NAME

Bio::ToolBox::utility - common utility functions for Bio::ToolBox

DESCRIPTION

These are general subroutines that don't fit in with the other modules.

REGULAR SUBROUTINES

The following subroutines are automatically exported when you use this module.

parse_list()

This subroutine parses a scalar value into a list of values. The scalar is a text string of numbers (usually column or dataset indices) delimited by commas and/or including a range. For example, a string "1,2,5-7" would become an array of [1,2,5,6,7].

Pass the module the scalar string.

It will return the array of numbers.

Example

my $index_request = '1,2,5-7';
my @indices = parse_list($index_request); # returns [1,2,5,6,7]
format_with_commas()

This subroutine process a large number (e.g. 4327908475) into a human-friendly version with commas delimiting the thousands (4,327,908,475).

Pass the module a scalar string with a number value.

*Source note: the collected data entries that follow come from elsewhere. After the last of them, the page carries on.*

import Literature.IUT.HodgeArakelov.LabelClassesOfCuspsCor24iiProofs
import Literature.IUT.HodgeArakelov.LabelClassesOfCuspsR3
import HarnessLib

/-!
# [IUTchII] Cor 2.4 (ii) (a), second intersectand "`D_t ⊆ Π^tp_{Ÿ̲_v}`": the `Y̲_v`-half PROVED, the residual ISOLATED as the
# splitting of the cusps in the double covering `Ÿ̲_v → Y̲_v`

S. Mochizuki, *Inter-universal Teichmüller theory II*, kurims manuscript (Dec. 2020), §2, Corollary 2.4 (ii) p. 70 l. 23–42
("(a) a decomposition group `D^δ_t := N_{Π^δ_v}(I^δ_t) ⊆ Π^δ_{v□̈}`", with p. 69 "`Π_{v□̈} := Π_{v□} ∩ Π^tp_{Ÿ̲_v}`"); Prop. 2.2
p. 66 ("`Π_{v▶} ⊆ Π^tp_{Y_v} ∩ Π_v = Π^tp_{Y̲_v}`"); Def. 2.3 (iv) p. 68 ("`Π_{v•t} ⊆ Π_{v▶} ⊆ Π_v`"); Prop. 2.1 / Rmk. 2.1.1 (i)
p. 65 (the double covering `Ÿ̲_v → Y̲_v`, [IUTchI] Ex. 3.2 (ii)). [cite: Mochizuki2012, II Cor 2.4 (ii) p.70] (D-0012 claim key,
status disputed; elementary group theory over the landed typings; nothing of the series is asserted).

PROOF-ONLY companion (abc-iut cell, W6-TRANCHE-2 row d069 = cone node `IUTchII:Cor2.4(ii)`, seat abc-iut-w6-d069; sub-DAG
`plan/L6/SUBDAG-IUTchII-Cor-24.md` row Cor-24.ii.r6) of `LabelClassesOfCuspsCor24iiProofs.lean` (abc-iut-w5-d184, p413817), which
splits the typed statement of record `Cor24_ii_iii' W C H` (abc-iut-L6-d1, p408486) into (a.1) "`D_t ⊆ Π_{v□}`" — PROVED there
modulo Cor. 2.4 (i) + (S) + (E) — and (a.2) "`D_t ⊆ Π^tp_{Ÿ̲_v}`" = the hypothesis `hYdd` of every landed closer
(`cor24_ii_iii'_of_inputs`, `…_of_agreements`, `…_of_levels_byName`, `…_of_graphTower_byName`, …).  No definition; landed files
are not edited.

WHAT IS PROVED HERE.  (a.2) factors through the tower `Π^tp_{Ÿ̲_v} ⊆ Π^tp_{Y̲_v} ⊆ Π_v` (`TemperedCoverings.YddL ≤ YL`):
* `le_YL_of_cor24_family` — every ADMISSIBLE `Π_{v□}` (`Cor24_family`: `Π_{v▶}` or `Π_{v•t}`) lies in `Π^tp_{Y̲_v}` (Prop. 2.2 /
  Def. 2.3 (iv): `Ptri ≤ YL`, `Pbt t ≤ Ptri`, BY NAME);
* **`cuspDecomp_one_le_map_YL_of_cor24_i`** — the **`Y̲_v`-half of (a.2)**, "`D_t ⊆ Π^tp_{Y̲_v}`", PROVED for every `Π_{v□} ⊆ Π^tp_{Y̲_v}`
  modulo exactly the inputs of (a.1) (Cor. 2.4 (i) for the cuspidal inertia groups in `Δ_{v□}`, (S), (E)): `D_t ⊆ Π_{v□} ⊆ Π^tp_{Y̲_v}`
  — the "`Gal(Y̲_v/X̲_v) ≅ l·ℤ` part" of the sub-DAG row r6;
* **`cor24_ii_iii'_iff_ysplit`** — EXACTNESS: under the same inputs the typed node statement `Cor24_ii_iii' W C H` is EQUIVALENT to
  the pure **`{±1}`-residual** (YS) "`D_t ∩ Π^tp_{Y̲_v} ⊆ Π^tp_{Ÿ̲_v}` for every cuspidal inertia `I_t ⊆ Δ_{v□}`" — the decomposition
  groups of the cusps abutting `□` SPLIT in the degree-2 covering `Ÿ̲_v → Y̲_v` ([IUTchI] Ex. 3.2 (ii): `K_v` contains the relevant
  roots of `q_v`; [EtTh] §1: `Ÿ = Y₂` over `K₂ = K(√q)`), which no landed interface carries (`SemiGraphs.TemperedCurve.cuspDecomp`
  has `le_ker_of_mem_cuspDecomp : D ≤ Π^tp_Y` only; `EtaleTheta.ThetaSetting.GtpYN` has no cusp clause) — recorded as a
  GAP-LEDGER row by this seat, not smuggled;
* `cor24_ii_iii'_of_inputs_of_ysplit`, `cor24_ii_iii'_of_family_of_ysplit` — the assemblies with `hYdd` REPLACED by (YS).
Nothing here takes a side on [IUTchIII] Cor. 3.12; typed ≠ discharged.
-/

namespace Literature.IUT.HodgeArakelov

universe u

variable {S : BadPlaceSetting.{u}} {P : TopGroup.{u}} {T : TemperedCoverings S P}

section Family

variable {D : EtaleThetaData S.toThetaSetting P} (Dec : SubgraphDecomposition S T D) {W : PlusMinusTower T}
  {C : CuspidalInertiaData W} {L : LabCuspStructure C} (Ld : LabelledDecomposition Dec L) {H : Subgroup P}

/-- **IUTchII:Prop2.2 / Def2.3(iv)** (kurims p. 66 "`Π_{v▶} ⊆ Π^tp_{Y_v} ∩ Π_v = Π^tp_{Y̲_v}`", p. 68 "`Π_{v•t} ⊆ Π_{v▶}`"): every
admissible `Π_{v□}` of Cor. 2.4 lies in `Π^tp_{Y̲_v}` — BY NAME from `SubgraphDecomposition.tri_le_YL` and
`LabelledDecomposition.Pbt_le`.  PROVED. [claim: Mochizuki2012, status: disputed] -/
theorem le_YL_of_cor24_family (hH : Cor24_family Dec Ld H) : H ≤ T.YL := by
  rcases hH with rfl | ⟨I, hI, rfl⟩
  · exact Dec.tri_le_YL
  · exact (Ld.Pbt_le _).trans Dec.tri_le_YL

end Family

section YSplit

variable {W : PlusMinusTower T} {C : CuspidalInertiaData W} {H : Subgroup P}

/-- **IUTchII:Cor2.4(ii)** (a), the **`Y̲_v`-half of sub-node (a.2)** (kurims p. 70 l. 34–42 with Prop. 2.2 p. 66): for an admissible
`Π_{v□} ⊆ Π^tp_{Y̲_v}`, the decomposition group `D_t = N_{Π_v}(I_t)` of every cuspidal inertia group `I_t ⊆ Δ_{v□}` lies in
`Π^tp_{Y̲_v}` — PROVED modulo exactly the inputs of (a.1): Cor. 2.4 (i) for those `I_t` (node `IUTchII:Cor2.4(i)`), (S)
"`Π^±_{v□} ↠ G_v` relative to `Π_v`" ([IUTchI] Cor. 2.3 (iii)) and (E) "`Π^±_{v□} ∩ Π_v ⊆ Π_{v□}`" (Def. 2.3 (i)/(iv)); argument:
`D_t ⊆ Π_{v□}` (abc-iut-w5-d184's `cuspDecomp_one_le_box_of_cor24_i`) and `Π_{v□} ⊆ Π^tp_{Y̲_v}`. [claim: Mochizuki2012, status: disputed] -/
theorem cuspDecomp_one_le_map_YL_of_cor24_i
    (h24i : ∀ I : Subgroup W.Corhat, C.IsCuspidalInertia W.piV I → I ≤ W.deltaBox H →
      Literature.IUT.HodgeArakelov.Cor24_i W C H I)
    (hsurj : ∀ n : W.Corhat, n ∈ W.piV → ∃ m : W.Corhat, m ∈ W.pmBox H ∧ m⁻¹ * n ∈ W.aug.ker)
    (hcap : W.pmBox H ⊓ W.piV ≤ W.box H) (hHY : H ≤ T.YL)
    {I : Subgroup W.Corhat} (hI : C.IsCuspidalInertia W.piV I) (hIΔ : I ≤ W.deltaBox H) :
    W.cuspDecomp I 1 ≤ (T.YL).map (W.emb.comp T.incl) :=
  (cuspDecomp_one_le_box_of_cor24_i h24i hsurj hcap hI hIΔ).trans (Subgroup.map_mono hHY)

/-- **IUTchII:Cor2.4(ii)(iii)′ — ASSEMBLY with the residual in `{±1}`-form** (kurims p. 70): the typed statement of record
`Cor24_ii_iii' W C H` from Cor. 2.4 (i) (cuspidal inertia groups in `Δ_{v□}`), (S), (E), `Π_{v□} ⊆ Π^tp_{Y̲_v}`, and the residual
(YS) "`D_t ∩ Π^tp_{Y̲_v} ⊆ Π^tp_{Ÿ̲_v}`" — the cusps abutting `□` split in `Ÿ̲_v → Y̲_v` (Rmk. 2.1.1 (i); [IUTchI] Ex. 3.2 (ii)) — in
place of (a.2).  PROVED (modulo the named inputs). [claim: Mochizuki2012, status: disputed] -/
theorem cor24_ii_iii'_of_inputs_of_ysplit
    (h24i : ∀ I : Subgroup W.Corhat, C.IsCuspidalInertia W.piV I → I ≤ W.deltaBox H →
      Literature.IUT.HodgeArakelov.Cor24_i W C H I)
    (hsurj : ∀ n : W.Corhat, n ∈ W.piV → ∃ m : W.Corhat, m ∈ W.pmBox H ∧ m⁻¹ * n ∈ W.aug.ker)
    (hcap : W.pmBox H ⊓ W.piV ≤ W.box H) (hHY : H ≤ T.YL)
    (hsplit : ∀ I : Subgroup W.Corhat, C.IsCuspidalInertia W.piV I → I ≤ W.deltaBox H →
      W.cuspDecomp I 1 ⊓ (T.YL).map (W.emb.comp T.incl) ≤ (T.YddL).map (W.emb.comp T.incl)) :
    Literature.IUT.HodgeArakelov.Cor24_ii_iii' W C H :=
  cor24_ii_iii'_of_inputs h24i hsurj hcap fun I hI hIΔ =>
    (le_inf le_rfl (cuspDecomp_one_le_map_YL_of_cor24_i h24i hsurj hcap hHY hI hIΔ)).trans (hsplit I hI hIΔ)

variable (W C H) in
/-- **IUTchII:Cor2.4(ii)(iii)′ — EXACTNESS of the sharpened sub-DAG** (kurims p. 70): given Cor. 2.4 (i) for the cuspidal inertia
groups in `Δ_{v□}`, (S), (E) and `Π_{v□} ⊆ Π^tp_{Y̲_v}`, the typed node statement `Cor24_ii_iii' W C H` is EQUIVALENT to the pure
`{±1}`-residual (YS) "`D_t ∩ Π^tp_{Y̲_v} ⊆ Π^tp_{Ÿ̲_v}` for every cuspidal inertia group `I_t ⊆ Δ_{v□}`".  So, relative to the node
`IUTchII:Cor2.4(i)` and the junction inputs (S), (E), what the node `IUTchII:Cor2.4(ii)` still needs is EXACTLY the splitting of the
cusps abutting `□` in the degree-`2` covering `Ÿ̲_v → Y̲_v`, and nothing about the `l·ℤ`-covering `Y̲_v → X̲_v`.  PROVED.
[claim: Mochizuki2012, status: disputed] -/
theorem cor24_ii_iii'_iff_ysplit
    (h24i : ∀ I : Subgroup W.Corhat, C.IsCuspidalInertia W.piV I → I ≤ W.deltaBox H →
      Literature.IUT.HodgeArakelov.Cor24_i W C H I)
    (hsurj : ∀ n : W.Corhat, n ∈ W.piV → ∃ m : W.Corhat, m ∈ W.pmBox H ∧ m⁻¹ * n ∈ W.aug.ker)
    (hcap : W.pmBox H ⊓ W.piV ≤ W.box H) (hHY : H ≤ T.YL) :
    Literature.IUT.HodgeArakelov.Cor24_ii_iii' W C H ↔
      ∀ I : Subgroup W.Corhat, C.IsCuspidalInertia W.piV I → I ≤ W.deltaBox H →
        W.cuspDecomp I 1 ⊓ (T.YL).map (W.emb.comp T.incl) ≤ (T.YddL).map (W.emb.comp T.incl) := by
  constructor
  · intro h I hI hIΔ
    exact inf_le_left.trans (((cor24_ii_iii'_iff_box_and_ydd W C H).mp h).2 I hI hIΔ)
  · exact cor24_ii_iii'_of_inputs_of_ysplit h24i hsurj hcap hHY

end YSplit

section FamilyAssembly

variable {D : EtaleThetaData S.toThetaSetting P} (Dec : SubgraphDecomposition S T D) {W : PlusMinusTower T}
  {C : CuspidalInertiaData W} {L : LabCuspStructure C} (Ld : LabelledDecomposition Dec L) {H : Subgroup P}

/-- **IUTchII:Cor2.4(ii)(iii)′ for every ADMISSIBLE `Π_{v□}`** (kurims p. 70; `□ ∈ {•t, ▶}`): `Cor24_ii_iii' W C H` from Cor. 2.4 (i)
(cuspidal inertia groups in `Δ_{v□}`), (S), (E) and the `{±1}`-residual (YS); the inclusion `Π_{v□} ⊆ Π^tp_{Y̲_v}` is supplied BY
NAME (`le_YL_of_cor24_family`).  PROVED (modulo the named inputs). [claim: Mochizuki2012, status: disputed] -/
theorem cor24_ii_iii'_of_family_of_ysplit (hH : Cor24_family Dec Ld H)
    (h24i : ∀ I : Subgroup W.Corhat, C.IsCuspidalInertia W.piV I → I ≤ W.deltaBox H →
      Literature.IUT.HodgeArakelov.Cor24_i W C H I)
    (hsurj : ∀ n : W.Corhat, n ∈ W.piV → ∃ m : W.Corhat, m ∈ W.pmBox H ∧ m⁻¹ * n ∈ W.aug.ker)
    (hcap : W.pmBox H ⊓ W.piV ≤ W.box H)
    (hsplit : ∀ I : Subgroup W.Corhat, C.IsCuspidalInertia W.piV I → I ≤ W.deltaBox H →
      W.cuspDecomp I 1 ⊓ (T.YL).map (W.emb.comp T.incl) ≤ (T.YddL).map (W.emb.comp T.incl)) :
    Literature.IUT.HodgeArakelov.Cor24_ii_iii' W C H :=
  cor24_ii_iii'_of_inputs_of_ysplit h24i hsurj hcap (le_YL_of_cor24_family Dec Ld hH) hsplit

/-- **The node's residual for an admissible `Π_{v□}`, exactly** (kurims p. 70): under Cor. 2.4 (i), (S), (E) the typed node
statement is EQUIVALENT to the `{±1}`-residual (YS) — family form of `cor24_ii_iii'_iff_ysplit`.  PROVED.
[claim: Mochizuki2012, status: disputed] -/
theorem cor24_ii_iii'_iff_ysplit_of_family (hH : Cor24_family Dec Ld H)
    (h24i : ∀ I : Subgroup W.Corhat, C.IsCuspidalInertia W.piV I → I ≤ W.deltaBox H →
      Literature.IUT.HodgeArakelov.Cor24_i W C H I)
    (hsurj : ∀ n : W.Corhat, n ∈ W.piV → ∃ m : W.Corhat, m ∈ W.pmBox H ∧ m⁻¹ * n ∈ W.aug.ker)
    (hcap : W.pmBox H ⊓ W.piV ≤ W.box H) :
    Literature.IUT.HodgeArakelov.Cor24_ii_iii' W C H ↔
      ∀ I : Subgroup W.Corhat, C.IsCuspidalInertia W.piV I → I ≤ W.deltaBox H →
        W.cuspDecomp I 1 ⊓ (T.YL).map (W.emb.comp T.incl) ≤ (T.YddL).map (W.emb.comp T.incl) :=
  cor24_ii_iii'_iff_ysplit W C H h24i hsurj hcap (le_YL_of_cor24_family Dec Ld hH)

end FamilyAssembly

end Literature.IUT.HodgeArakelov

It will return a scalar value containing the formatted number.

Example

my $count = '4327908475';
print " The final count was " . format_with_commas($count) . "\n";
ask_user_for_index($Data, $prompt)

This subroutine will present the list of column names from a Bio::ToolBox::Data structure along with their numeric indexes to the user and prompt for one or more to be selected and entered. The function is smart enough to only print the list once (if it hasn't changed) so as not to annoy the user with repeated lists of header names when used more than once. A text prompt should be provided, or a generic one is used. The list of indices are validated, and a warning printed for invalid responses. The responses are then returned as a single value or array, depending on context.

Example

my @answers = ask_user_for_index($Data, 'Please enter 2 or more columns   ');

LEGACY SUBROUTINES

These are additional functions that can be optionally exported. These provide accessibility to the Bio::ToolBox::Data::file functions that might be needed for old scripts that do not implement Bio::ToolBox::Data objects. You normall should not need these. If you import these, be sure to import the ones above if you need those too.

open_to_read_fh($file)

Opens a file as an IO::Handle read only object. Transparently handles gzip and bzip2 compression.

open_to_write_fh($file, $gz, $append)

Opens a file as an IO::Handle write only object. Pass the file name as the option. Optionally provide a boolean value if you want the file to be written as a compressed gzip file. Pass another boolean value if you want to append to an existing file; otherwise an existing file with the same name will be overwritten!

check_file($file)

Checks to see if a file exists. If not, some common missing extensions are appended and then existence is re-checked. If a file is found, the name is returned so that it could be opened. Useful, for example, if you forget the .txt or .gz extensions.

AUTHOR

Timothy J. Parnell, PhD
Dept of Oncological Sciences
Huntsman Cancer Institute
University of Utah
Salt Lake City, UT, 84112

This package is free software; you can redistribute it and/or modify it under the terms of the Artistic License 2.0.